On Jun 14, 2008, at 6:49 PM, Isaac Dupree wrote:
Sebastiaan Visser wrote:
Hi, I've got a question about lazy IO in Haskell. The most well known function to do lazy IO is the `hGetContents', which lazily reads all the contents from a handle and returns this as a regular [Char]. The thing with hGetContents is that is puts the Handle in a semi- closed state, no one can use the handle anymore. This behaviour is understandable from the point of safety; it is not yet determined when the result of hGetContents will actually be computed, using the handle in the meantime is undesirable. The point is, I think I really have a situation in which I want to use the handle again `after' a call to hGetContents. I think I can best explain this using a code example. readHttpMessage :: IO (Headers, Data.ByteString.Lazy.ByteString) readHttpMessage = do myStream <- <accept http connection from client> request <- hGetContents myStream header <- parseHttpHeader request bs <- Data.ByteString.Lazy.hGetContents myStream return (header, body)

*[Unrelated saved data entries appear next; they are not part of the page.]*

import Mathlib
import HarnessLib
import Summits.NavierStokesRegularity.NavierStokesRegularity.Theorems.WakeRatchetMinimalViscousBlowupFiredClockAction

/-!
# Route `WakeRatchet`, crux `MinimalViscousBlowup` (stmt-NavierStokesRegularity-22743) — LINE g11-1 «threshold ray» (ns-idea-1 g11/g12),
# stub S5 `stub_typeOneClock` REDUCED TO THE **FIRED** FRONT CLOCK (FC′): `typeOneClock_of_firedClock` — ERRATUM-FC repair

ERRATUM-FC (ns-idea-1 g12, 2026-08-29, kernel-checked `frontClock_hyp_false`): the quiet-shell front clock (FC) of the landed reduction
`typeOneClock_of_frontClock` (p708069) is UNSATISFIABLE on every trajectory with the one-shell datum and `T > 0` (at `t = 0` every shell `m ≥ 1` is
quiet, forcing `T ≤ K/λ^{2m}` for all `m`), so that reduction is true but vacuous.  The INTENDED hypothesis is the FIRED front clock

  (FC′) `∃ K, ∀ m t, 0 ≤ t < T → (∃ s ∈ [0,t], c₀ν² ≤ λ^m‖X_m(s)‖²) → T − t ≤ K/λ^{2m}`, `c₀ = 1/(32768λ^{16})` (the S4 level):

«once shell `m` has fired, at most `K/λ^{2m}` of life remains» (sanity at `t = 0`: only shell `0` can have fired, giving `T ≤ K`; content: bounded
transit numbers `sup_m λ^{2m}(T − τ_m) < ∞` over the first firing times).  This file proves

* `typeOneClock_of_firedClock` — **S5 ⇐ (FC′)**: S5's binders VERBATIM, then (FC′), then S5's conclusion VERBATIM (type-I CLOCK `Λⁿ(T−t)‖X_n(t)‖ ≤ C'`
  and uniform per-shell ACTION `Λⁿ∫₀ᵀ‖X_n‖ ≤ C'`), via `clock_of_firedClock` / `action_of_firedClock` applied with `K⁺ = max K 0`;
  `C' = max((T+K⁺)(√C + νλ²√c₀), (T+K⁺)(√C + 4νλ²√c₀))`.
The residual of S5 on this line is therefore exactly (FC′) (proposed v3.8 stub `stub_firedFrontClock`; the other half `stub_typeOneClockOfFiredClock` is
this theorem by name).  MODEL lattice ODEs only; nothing here concerns the Navier–Stokes equations (no NS regularity statement is proved).
`--supports stmt-NavierStokesRegularity-22743 --as helper`.
[cite: Tao2016AveragedNS, §4 Lemma 4.1 (4.5), §5; BarbatoMorandinRomito2011, §3.1]
-/

noncomputable section

-- the summit and its single sub-problem share the name (CONVENTIONS §1)
set_option linter.dupNamespace false

open Set Filter Topology MeasureTheory

namespace Summit.NavierStokesRegularity.NavierStokesRegularity.Theorems.MinimalViscousBlowup.ThresholdRay

open Literature.Analysis.FluidPDE Literature.Analysis.FluidPDE.TaoCascade

/-- **S5 ⇐ (FC′): `stub_typeOneClock` reduced to the FIRED front clock** (S5's binders VERBATIM, then the fired front-clock hypothesis (FC′), then
S5's conclusion VERBATIM).  ERRATUM-FC repair of the vacuous `typeOneClock_of_frontClock`.
[cite: Tao2016AveragedNS, §4 Lemma 4.1 (4.5), §5; BarbatoMorandinRomito2011, §3.1] -/
theorem typeOneClock_of_firedClock : ∀ ε₀ : ℝ, 0 < ε₀ → ∀ R : ℝ, 1 ≤ R →
    ∀ (α : Fin 4 → Fin 4 → Fin 4 → ℤ × ℤ × ℤ → ℝ) (X₀ : Fin 4 → ℝ),
    Literature.Analysis.FluidPDE.TaoCascade.InTableClass R α →
    ∀ (ν T C : ℝ) (X : Fin 4 → ℤ → ℝ → ℝ), 0 < ν → 0 < T →
    (∀ i n, ContDiffOn ℝ 1 (X i n) (Set.Ico 0 T)) →
    (∀ i n, X i n 0 = if n = 0 then X₀ i else 0) →
    (∀ i n t, n < 0 → X i n t = 0) →
    (∀ i n t, 0 ≤ t → t < T → derivWithin (X i n) (Set.Ici 0) t =
      Literature.Analysis.FluidPDE.TaoCascade.quadTerm ε₀ α X i n t - ν * (1 + ε₀) ^ ((2 : ℝ) * n) * X i n t) →
    (∀ T' : ℝ, 0 < T' → T' < T → ∃ M : ℝ, ∀ t : ℝ, 0 ≤ t → t ≤ T' →
      ∀ (i : Fin 4) (n : ℤ), (1 + (1 + ε₀) ^ ((10 : ℝ) * n)) * |X i n t| ≤ M) →
    (∀ M : ℝ, ∃ t : ℝ, 0 ≤ t ∧ t < T ∧
      ∃ (i : Fin 4) (n : ℤ), M < (1 + (1 + ε₀) ^ ((10 : ℝ) * n)) * |X i n t|) →
    (∀ (n : ℤ) (t : ℝ), 0 ≤ t → t < T →
      (1 + ε₀) ^ n * ‖Literature.Analysis.FluidPDE.TaoCascade.shellVec X n t‖ ^ 2 ≤ C) →
    (∃ K : ℝ, ∀ (m : ℕ) (t : ℝ), 0 ≤ t → t < T →
      (∃ s, 0 ≤ s ∧ s ≤ t ∧ 1 / (32768 * (1 + ε₀) ^ 16) * ν ^ 2 ≤
        (1 + ε₀) ^ m * ‖Literature.Analysis.FluidPDE.TaoCascade.shellVec X m s‖ ^ 2) →
      T - t ≤ K / (1 + ε₀) ^ (2 * m)) →
    ∃ C' : ℝ,
      (∀ (n : ℤ) (t : ℝ), 0 ≤ t → t < T →
        Literature.Analysis.FluidPDE.TaoCascade.bigLam ε₀ ^ n * (T - t) *
          ‖Literature.Analysis.FluidPDE.TaoCascade.shellVec X n t‖ ≤ C') ∧
      (∀ n : ℤ, MeasureTheory.IntegrableOn
          (fun t => ‖Literature.Analysis.FluidPDE.TaoCascade.shellVec X n t‖) (Set.Ico 0 T) ∧
        Literature.Analysis.FluidPDE.TaoCascade.bigLam ε₀ ^ n *
          (∫ t in Set.Ico 0 T, ‖Literature.Analysis.FluidPDE.TaoCascade.shellVec X n t‖) ≤ C') := by
  intro ε₀ hε R _hR α X₀ hα ν T C X hν hT hcd hinit hlow hmot hreg _hblow henv hFC'
  obtain ⟨K, hFC⟩ := hFC'
  have hl0 : (0 : ℝ) < 1 + ε₀ := by linarith
  have hcan : IsCancellingCoeff α := hα.2.1
  have hα1 : ∀ i₁ i₂ i₃ : Fin 4, |α i₁ i₂ i₃ (0, 0, 1)| ≤ 1 := fun i₁ i₂ i₃ =>
    abs_le_one_of_inTableClass hα i₁ i₂ i₃ _ (by rw [mem_shiftSet_iff]; simp)
  -- (FC′) with the nonnegative constant `K⁺ = max K 0`
  have hK : 0 ≤ max K 0 := le_max_right _ _
  have hFCp : ∀ (m : ℕ) (t : ℝ), 0 ≤ t → t < T →
      (∃ s, 0 ≤ s ∧ s ≤ t ∧ 1 / (32768 * (1 + ε₀) ^ 16) * ν ^ 2 ≤ (1 + ε₀) ^ m * ‖shellVec X m s‖ ^ 2) →
      T - t ≤ max K 0 / (1 + ε₀) ^ (2 * m) := fun m t ht0 htT hf =>
    (hFC m t ht0 htT hf).trans (div_le_div_of_nonneg_right (le_max_left _ _) (pow_pos hl0 _).le)
  have hclock := clock_of_firedClock hε hν hT hK hcan hα1 hcd hinit hlow hmot hreg henv hFCp
  have haction := action_of_firedClock hε hν hT hK hcan hα1 hcd hinit hlow hmot hreg henv hFCp
  refine ⟨max ((T + max K 0) * (Real.sqrt C + ν * (1 + ε₀) ^ 2 * Real.sqrt (1 / (32768 * (1 + ε₀) ^ 16))))
    ((T + max K 0) * (Real.sqrt C + 4 * ν * (1 + ε₀) ^ 2 * Real.sqrt (1 / (32768 * (1 + ε₀) ^ 16)))), ?_, ?_⟩
  · exact fun n t ht0 htT => (hclock n t ht0 htT).trans (le_max_left _ _)
  · exact fun n => ⟨(haction n).1, (haction n).2.trans (le_max_right _ _)⟩

/-- Alias under the skeleton's stub name (LINE g11-1 v3.8 S5a `stub_typeOneClockOfFiredClock`, statement VERBATIM). [folklore] -/
theorem stub_typeOneClockOfFiredClock : ∀ ε₀ : ℝ, 0 < ε₀ → ∀ R : ℝ, 1 ≤ R →
    ∀ (α : Fin 4 → Fin 4 → Fin 4 → ℤ × ℤ × ℤ → ℝ) (X₀ : Fin 4 → ℝ),
    Literature.Analysis.FluidPDE.TaoCascade.InTableClass R α →
    ∀ (ν T C : ℝ) (X : Fin 4 → ℤ → ℝ → ℝ), 0 < ν → 0 < T →
    (∀ i n, ContDiffOn ℝ 1 (X i n) (Set.Ico 0 T)) →
    (∀ i n, X i n 0 = if n = 0 then X₀ i else 0) →
    (∀ i n t, n < 0 → X i n t = 0) →
    (∀ i n t, 0 ≤ t → t < T → derivWithin (X i n) (Set.Ici 0) t =
      Literature.Analysis.FluidPDE.TaoCascade.quadTerm ε₀ α X i n t - ν * (1 + ε₀) ^ ((2 : ℝ) * n) * X i n t) →
    (∀ T' : ℝ, 0 < T' → T' < T → ∃ M : ℝ, ∀ t : ℝ, 0 ≤ t → t ≤ T' →
      ∀ (i : Fin 4) (n : ℤ), (1 + (1 + ε₀) ^ ((10 : ℝ) * n)) * |X i n t| ≤ M) →
    (∀ M : ℝ, ∃ t : ℝ, 0 ≤ t ∧ t < T ∧
      ∃ (i : Fin 4) (n : ℤ), M < (1 + (1 + ε₀) ^ ((10 : ℝ) * n)) * |X i n t|) →
    (∀ (n : ℤ) (t : ℝ), 0 ≤ t → t < T →
      (1 + ε₀) ^ n * ‖Literature.Analysis.FluidPDE.TaoCascade.shellVec X n t‖ ^ 2 ≤ C) →
    (∃ K : ℝ, ∀ (m : ℕ) (t : ℝ), 0 ≤ t → t < T →
      (∃ s, 0 ≤ s ∧ s ≤ t ∧ 1 / (32768 * (1 + ε₀) ^ 16) * ν ^ 2 ≤
        (1 + ε₀) ^ m * ‖Literature.Analysis.FluidPDE.TaoCascade.shellVec X m s‖ ^ 2) →
      T - t ≤ K / (1 + ε₀) ^ (2 * m)) →
    ∃ C' : ℝ,
      (∀ (n : ℤ) (t : ℝ), 0 ≤ t → t < T →
        Literature.Analysis.FluidPDE.TaoCascade.bigLam ε₀ ^ n * (T - t) *
          ‖Literature.Analysis.FluidPDE.TaoCascade.shellVec X n t‖ ≤ C') ∧
      (∀ n : ℤ, MeasureTheory.IntegrableOn
          (fun t => ‖Literature.Analysis.FluidPDE.TaoCascade.shellVec X n t‖) (Set.Ico 0 T) ∧
        Literature.Analysis.FluidPDE.TaoCascade.bigLam ε₀ ^ n *
          (∫ t in Set.Ico 0 T, ‖Literature.Analysis.FluidPDE.TaoCascade.shellVec X n t‖) ≤ C') :=
  typeOneClock_of_firedClock

end Summit.NavierStokesRegularity.NavierStokesRegularity.Theorems.MinimalViscousBlowup.ThresholdRay

end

that's impure because parseHttpHeader doesn't return anything telling you how much of the stream it's looked at. Maybe it looked ahead more than it needed to, thus deleting part of the body. I was going to suggest, if you can't change parseHttpHeader to use ByteStrings,
bs <- Data.ByteString.Lazy.hGetContents myStream header <- parseHttpHeader (Data.ByteString.Lazy.unpack bs)
but you still have to get parseHttpHeader (or perhaps if it has similar friends) to tell you how much of the string it consumed! I don't know what parsing functions you have available to work with, so I can't tell you whether it's possible.
It is a regular Parsec parser and I am pretty sure it does not consume anything other than the header itself. Maybe I could rewrite my parser to work on Word8's instead of Char's, I don't think HTTP even allows Unicode characters within HTTP headers. Thanks. I think I'll try this. But I'm still curious about how to lazily parse messages with arbitrary size Unicode headers and plain (possibly) binary bodies.
-Isaac
-- Sebastiaan.